Credit where it's due. Qantas has taken a kicking in recent times, and fair enough too. Its reputation has been trashed, due in part to some terrible decisions the company has made. Band-Aid solutions like $50 travel vouchers for flights with fluid pricing that could all have just gone up by $50 seem fairly laughable.

But if you're going to point out the bad stuff, you should also point out the good stuff. In a time of crisis, for me at least, Qantas handled things brilliantly. I wasn't travelling as a guest of the airline, or in any official capacity. I was just a punter on board, having a bit of an episode.

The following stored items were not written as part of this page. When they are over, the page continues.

variable {d : ℕ} (L : ℕ) [NeZero L] (hL : 1 ≤ L) (m : Fin d → ℕ) [∀ i, NeZero (m i)] [∀ i, NeZero (fineP L m i)]
  {𝔸 : Type*} [NormedRing 𝔸] [NormOneClass 𝔸] [StarMul 𝔸] [NormedAlgebra ℂ 𝔸] [CompleteSpace 𝔸]
  {W : Type*} [NormedAddCommGroup W] [InnerProductSpace ℂ W] (φ : W ≃ₗ[ℂ] 𝔸)
  (hAdU : ∀ u : 𝔸ˣ, star ((u : 𝔸ˣ) : 𝔸) = ((u⁻¹ : 𝔸ˣ) : 𝔸) → ∀ v v' : W, ⟪AdW φ u v, AdW φ u v'⟫_ℂ = ⟪v, v'⟫_ℂ)
  {Mφ Mφ' : ℝ} (hMφ : 0 ≤ Mφ) (hMφ' : 0 ≤ Mφ') (hφ : ∀ w, ‖φ w‖ ≤ Mφ * ‖w‖) (hφ' : ∀ X, ‖φ.symm X‖ ≤ Mφ' * ‖X‖)
  {c₀ c₁ : ℝ} [Fact (0 < c₀)] [Fact (0 < c₁)] (η : ℝ)
  -- the background: unit-bounded, unitary, plaquette variables `δ`-close to `1`; ITS `Q`-witnesses (any) and the flat ones (any)
  (V : Bond d (fineP L m) → 𝔸ˣ) (hU : ∀ b, V b ∈ U1 𝔸) (hUstar : ∀ b, star ((V b : 𝔸ˣ) : 𝔸) = (((V b)⁻¹ : 𝔸ˣ) : 𝔸))
  {α : ℝ} (hα1 : α ≤ 1 / 64)
  (hU1 : ∀ (x : B7Prop1Explicit.Site d) (κ : Fin d), perCfg (fineP L m) V x κ ∈ U1 𝔸)
  (hreg : ∀ (y : TSite d m) (κ : Fin d) (r : Fin d → Fin L),
    ‖((Wcx L (perCfg (fineP L m) V) (cornerSite L y) κ (boxVec L r) : 𝔸ˣ) : 𝔸) - 1‖ ≤ α)
  {α' : ℝ} (hα1' : α' ≤ 1 / 64)
  (hU1' : ∀ (x : B7Prop1Explicit.Site d) (κ : Fin d), perCfg (fineP L m) (fun _ : Bond d (fineP L m) => (1 : 𝔸ˣ)) x κ ∈ U1 𝔸)
  (hreg' : ∀ (y : TSite d m) (κ : Fin d) (r : Fin d → Fin L),
    ‖((Wcx L (perCfg (fineP L m) (fun _ : Bond d (fineP L m) => (1 : 𝔸ˣ))) (cornerSite L y) κ (boxVec L r) : 𝔸ˣ) : 𝔸) - 1‖ ≤ α')
  {δ : ℝ} (hδ0 : 0 ≤ δ) (hδ : ∀ p : B9SectCLatticeCarrier.Plaq d (fineP L m), ‖(plaqHolU V p : 𝔸) - 1‖ ≤ δ)
set_option maxHeartbeats 400000 in
include hAdU hMφ hMφ' hφ hφ' hU hUstar hδ0 hδ in
/-- **E1 LEMMA 5.5, THE GAUGE STEP, ON ONE COARSE CUBE.**  Cube data: coarse corner `y₁`, extents `N` (`N_i + 4 ≤ m_i`, so the gauge box
`L·y₁ + [0, L(N+3)]` does not wrap), block set `Y ⊆ y₁ + [1, N+1]`; `ε_g := |L(N+3)|₁·δ ≤ 1∕(256(d+1)²L^{d+1})` (so `Q(Ũ)` is defined).
Field data: `A` supported over `Y` (`hA`) and vanishing on the bond set `T` (`hAT`; E1: axial gauge on the `L`-blocks).  DISPLAYED: the flat
axial inequality `hflat` on this cube (J1a = [B6] Lemma 2.4′ at `U = 1`, constant `γ_f`; NOT proved here).  CONCLUSION:
`(γ_f∕2 − ((4√d·‖η⁻¹‖·2M_φM_φ′ε_g)² + a·(M_φ′M_φ√(2d c₁∕c₀)·102(d+1)²L·ε_g)²))·‖A‖² ≤ ‖curl_V A‖² + ‖√a•Q(V)A‖²`.
Proof: `(g, Ũ)` from `exists_gauge_background_coarseCube`; `‖curl_V A‖ = ‖curl_{V^g}A^g‖ = ‖curl_Ũ A^g‖`, `‖√a•Q(V)A‖ = ‖√a•Q(Ũ)A^g‖`
(covariance + locality); `A^g` vanishes on `T` and off `Y` (the gauge acts fibrewise), `‖A^g‖ = ‖A‖`; the two Lipschitz letters at the
global window `ε_g` of `Ũ`; `hflat` at `A^g`; §0 twice.
[cite: Balaban1985BackgroundPropagators, (3.35) p.396, (3.28)–(3.33) pp.395–396, (3.4) p.391, (3.15)–(3.16) p.393, (3.70)–(3.73) pp.404–405,
Cor 3.6 p.408; Balaban1984PropagatorsII, Lemma 2.4 (2.128) p.245; Balaban1987RG1, (1.11)–(1.12) p.262] -/
theorem cube_axial_of_flat
    (y₁ : TSite d m) {N : B7Prop1Explicit.Site d} (hNm : ∀ i, N i + 4 ≤ (m i : ℤ)) (Y : Set (TSite d m))
    (hY : ∀ y ∈ Y, ∀ i, 1 ≤ liftSite (y - y₁) i ∧ liftSite (y - y₁) i ≤ N i + 1)
    (hw : (l1 (fun i => (L : ℤ) * (N i + 3)) : ℝ) * δ ≤ 1 / (256 * ((d : ℝ) + 1) ^ 2 * (L : ℝ) ^ (d + 1)))
    (T : Set (Bond d (fineP L m))) {a γf : ℝ} (ha : 0 ≤ a)
    (hflat : ∀ A' : BondL2K ℂ d (fineP L m) c₀ W, (∀ b ∈ T, WL2.equiv ℂ _ W A' b = 0) →
      (∀ b : Bond d (fineP L m), blockCoord L m (bpos b) ∉ Y → WL2.equiv ℂ _ W A' b = 0) →
      γf * ‖A'‖ ^ 2 ≤ ‖covCurlL2K ℂ c₀ ((η : ℂ))⁻¹ (adTransportW φ fun _ : Bond d (fineP L m) => (1 : 𝔸ˣ)) A'‖ ^ 2 +
        ‖((Real.sqrt a : ℝ) : ℂ) • QtorusW L m hL φ (fun _ : Bond d (fineP L m) => (1 : 𝔸ˣ)) hα1' hU1' hreg' (c₁ := c₁) A'‖ ^ 2)
    (A : BondL2K ℂ d (fineP L m) c₀ W) (hA : ∀ b : Bond d (fineP L m), blockCoord L m (bpos b) ∉ Y → WL2.equiv ℂ _ W A b = 0)
    (hAT : ∀ b ∈ T, WL2.equiv ℂ _ W A b = 0) :
    (γf / 2 - ((4 * Real.sqrt d * (‖((η : ℂ))⁻¹‖ * (2 * Mφ * Mφ' * ((l1 (fun i => (L : ℤ) * (N i + 3)) : ℝ) * δ)))) ^ 2 +
        a * (Mφ' * Mφ * Real.sqrt (2 * d * c₁ / c₀) * (102 * (d + 1) ^ 2 * L * ((l1 (fun i => (L : ℤ) * (N i + 3)) : ℝ) * δ))) ^ 2)) * ‖A‖ ^ 2 ≤
      ‖covCurlL2K ℂ c₀ ((η : ℂ))⁻¹ (adTransportW φ V) A‖ ^ 2 + ‖((Real.sqrt a : ℝ) : ℂ) • QtorusW L m hL φ V hα1 hU1 hreg (c₁ := c₁) A‖ ^ 2 := by
  have hm : ∀ i, 1 ≤ m i := fun i => Nat.one_le_iff_ne_zero.mpr (NeZero.ne (m i))
  have hEPS0 : 0 ≤ (l1 (fun i => (L : ℤ) * (N i + 3)) : ℝ) * δ := mul_nonneg (Nat.cast_nonneg _) hδ0
  -- the pair `(g, Ũ)` of the tree, with every letter
  obtain ⟨g, Ũ, hg1, _hgstar, hŨ1, _hŨstar, hŨε, _hŨ2, hagree, _hoff, hAd, _hRSŨ, _hconŨ, _hconŨinv⟩ :=
    exists_gauge_background_coarseCube L m φ hAdU hU hUstar y₁ hNm Y hY hδ0 (fun x κ μ hκμ _ => hδ _)
  -- the gauged field: same support, same zero pattern, same norm
  set Ag : BondL2K ℂ d (fineP L m) c₀ W := gaugeW φ (fun b : Bond d (fineP L m) => g (bpos b)) A with hAg
  have hAg0 : ∀ b : Bond d (fineP L m), blockCoord L m (bpos b) ∉ Y → WL2.equiv ℂ (fun _ : Bond d (fineP L m) => c₀) W Ag b = 0 :=
    fun b hb => by rw [hAg, equiv_gaugeW, hA b hb, map_zero]
  have hAgT : ∀ b ∈ T, WL2.equiv ℂ (fun _ : Bond d (fineP L m) => c₀) W Ag b = 0 :=
    fun b hb => by rw [hAg, equiv_gaugeW, hAT b hb, map_zero]
  have hnA : ‖Ag‖ = ‖A‖ := norm_gaugeW_bond L m φ c₀ g hAd A
  -- `Q`-witnesses of `Ũ` (global window `ε_g`) and of `V^g`
  have hα1Ũ := alpha_le_64 (d := d) hL hEPS0 hw
  have hU1Ũ := perCfg_mem_U1 L m hŨ1
  have hregŨ := hreg_of_small_bonds L m hŨ1 hEPS0 hŨε
  have hU1g : ∀ (x : B7Prop1Explicit.Site d) (κ : Fin d), perCfg (fineP L m) (gaugeU g V) x κ ∈ U1 𝔸 :=
    fun x κ => by rw [B9Eq315QTorus.perCfg_apply]; exact gaugeU_mem_U1 _ hU hg1 _
  have hregg := hreg_gaugeU L m g V hg1 hreg
  -- the curl term: `‖curl_V A‖ = ‖curl_{V^g} A^g‖ = ‖curl_Ũ A^g‖`
  have hcurl : ‖covCurlL2K ℂ c₀ ((η : ℂ))⁻¹ (adTransportW φ Ũ) Ag‖ = ‖covCurlL2K ℂ c₀ ((η : ℂ))⁻¹ (adTransportW φ V) A‖ := by
    rw [← norm_curl_gauge L m φ c₀ η V g hAd A, ← hAg]
    rw [covCurlL2K_congr_of_support L m hm ((η : ℂ))⁻¹ Y (fun b hb => adTransportW_congr φ (hagree b hb)) Ag hAg0]
  -- the `Q` term: `Q(Ũ)A^g = R(g₁)(Q(V)A)`, an isometry
  have hQ : ‖((Real.sqrt a : ℝ) : ℂ) • QtorusW L m hL φ Ũ hα1Ũ hU1Ũ hregŨ (c₁ := c₁) Ag‖ =
      ‖((Real.sqrt a : ℝ) : ℂ) • QtorusW L m hL φ V hα1 hU1 hreg (c₁ := c₁) A‖ := by
    rw [hAg, QtorusW_gauge_transfer_of_support L m hL φ V Ũ hα1 hα1Ũ hU1 hreg hU1g hregg hU1Ũ hregŨ hm Y hagree A hA, norm_smul,
      norm_smul, norm_gaugeW φ _ (fun c => hAd _)]
  -- the two Lipschitz letters at `Ũ`'s global window
  have hD : ‖covCurlL2K ℂ c₀ ((η : ℂ))⁻¹ (adTransportW φ Ũ) Ag -
        covCurlL2K ℂ c₀ ((η : ℂ))⁻¹ (adTransportW φ fun _ : Bond d (fineP L m) => (1 : 𝔸ˣ)) Ag‖ ≤
      4 * Real.sqrt d * (‖((η : ℂ))⁻¹‖ * (2 * Mφ * Mφ' * ((l1 (fun i => (L : ℤ) * (N i + 3)) : ℝ) * δ))) * ‖Ag‖ :=
    norm_covCurlL2K_sub_le ((η : ℂ))⁻¹ (by positivity)
      (fun b w => norm_adTransportW_sub_le φ hφ hφ' hMφ' Ũ b (hŨ1 b) (hŨε b) w) (fun b w => adTransportW_one_apply L m φ b w) Ag
  have hQL := norm_QtorusW_sub_flat_le_local L m hL Ũ hα1Ũ hU1Ũ hregŨ hα1' hU1' hreg' hEPS0 hŨε φ (c₀ := c₀) (c₁ := c₁)
    hMφ hφ hMφ' hφ' Ag
  -- the flat inequality at `A^g`
  have hF := hflat Ag hAgT hAg0
  -- squares
  set CD : ℝ := 4 * Real.sqrt d * (‖((η : ℂ))⁻¹‖ * (2 * Mφ * Mφ' * ((l1 (fun i => (L : ℤ) * (N i + 3)) : ℝ) * δ))) with hCD
  set CQ : ℝ := Mφ' * Mφ * Real.sqrt (2 * d * c₁ / c₀) * (102 * (d + 1) ^ 2 * L * ((l1 (fun i => (L : ℤ) * (N i + 3)) : ℝ) * δ)) with hCQ
  have hCD0 : 0 ≤ CD := by rw [hCD]; positivity
  have hCQ0 : 0 ≤ CQ := by
    rw [hCQ]
    have : (0 : ℝ) ≤ 2 * d * c₁ / c₀ := by
      have hc₀ : 0 < c₀ := Fact.out
      have hc₁ : 0 < c₁ := Fact.out
      positivity
    positivity
  have hsa : ‖((Real.sqrt a : ℝ) : ℂ)‖ = Real.sqrt a := by
    rw [Complex.norm_real, Real.norm_eq_abs, abs_of_nonneg (Real.sqrt_nonneg _)]
  have hD2 : ‖covCurlL2K ℂ c₀ ((η : ℂ))⁻¹ (adTransportW φ Ũ) Ag -
        covCurlL2K ℂ c₀ ((η : ℂ))⁻¹ (adTransportW φ fun _ : Bond d (fineP L m) => (1 : 𝔸ˣ)) Ag‖ ^ 2 ≤ CD ^ 2 * ‖A‖ ^ 2 := by
    rw [← mul_pow, ← hnA]; exact pow_le_pow_left₀ (norm_nonneg _) hD 2
  have hQ2 : ‖((Real.sqrt a : ℝ) : ℂ) • QtorusW L m hL φ Ũ hα1Ũ hU1Ũ hregŨ (c₁ := c₁) Ag -
        ((Real.sqrt a : ℝ) : ℂ) • QtorusW L m hL φ (fun _ : Bond d (fineP L m) => (1 : 𝔸ˣ)) hα1' hU1' hreg' (c₁ := c₁) Ag‖ ^ 2 ≤
      a * CQ ^ 2 * ‖A‖ ^ 2 := by
    have hQL2 := pow_le_pow_left₀ (norm_nonneg _) hQL 2
    rw [← smul_sub, norm_smul, hsa, mul_pow, Real.sq_sqrt ha, ← hnA]
    calc _ ≤ a * (CQ * ‖Ag‖) ^ 2 := mul_le_mul_of_nonneg_left hQL2 ha
      _ = a * CQ ^ 2 * ‖Ag‖ ^ 2 := by ring
  -- §0 twice and assemble
  have h1 := half_sq_sub_le (covCurlL2K ℂ c₀ ((η : ℂ))⁻¹ (adTransportW φ Ũ) Ag)
    (covCurlL2K ℂ c₀ ((η : ℂ))⁻¹ (adTransportW φ fun _ : Bond d (fineP L m) => (1 : 𝔸ˣ)) Ag)
  have h2 := half_sq_sub_le (((Real.sqrt a : ℝ) : ℂ) • QtorusW L m hL φ Ũ hα1Ũ hU1Ũ hregŨ (c₁ := c₁) Ag)
    (((Real.sqrt a : ℝ) : ℂ) • QtorusW L m hL φ (fun _ : Bond d (fineP L m) => (1 : 𝔸ˣ)) hα1' hU1' hreg' (c₁ := c₁) Ag)
  rw [hnA] at hF
  rw [← hcurl, ← hQ]
  nlinarith [h1, h2, hD2, hQ2, hF]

Fortunately, it wasn't a heart attack, or anything serious or long-lasting. It was a vasovagal syncope – essentially an overly dramatic fainting episode. Your heart rate and blood pressure drop rapidly and you pass out. Common triggers, according to a quick consultation with Dr Google, include stress, dehydration, heat exposure, and the sight of blood.

So, yeah. All of those. Sitting in a stationary plane in the blazing PNG sun for a few hours, and then watching Euphoria.

In hindsight, obviously, the crew might have used a little common sense while we were on the ground and allowed passengers stuck in the sun to lower their blinds. And maybe handed out some water. But that's easy enough to say now.

When things went awry though, Qantas excelled. Its staff excelled. I felt safe. I felt cared for. I felt like I was in good hands. And when you're in an emergency in the air, that's exactly what you need. Even on the ground, I was well looked after.

So, credit where it's due. This could have been the sort of episode that turned me off flying for a long time. Instead I would feel pretty comfortable jumping on a plane tomorrow.

But I probably won't watch Euphoria.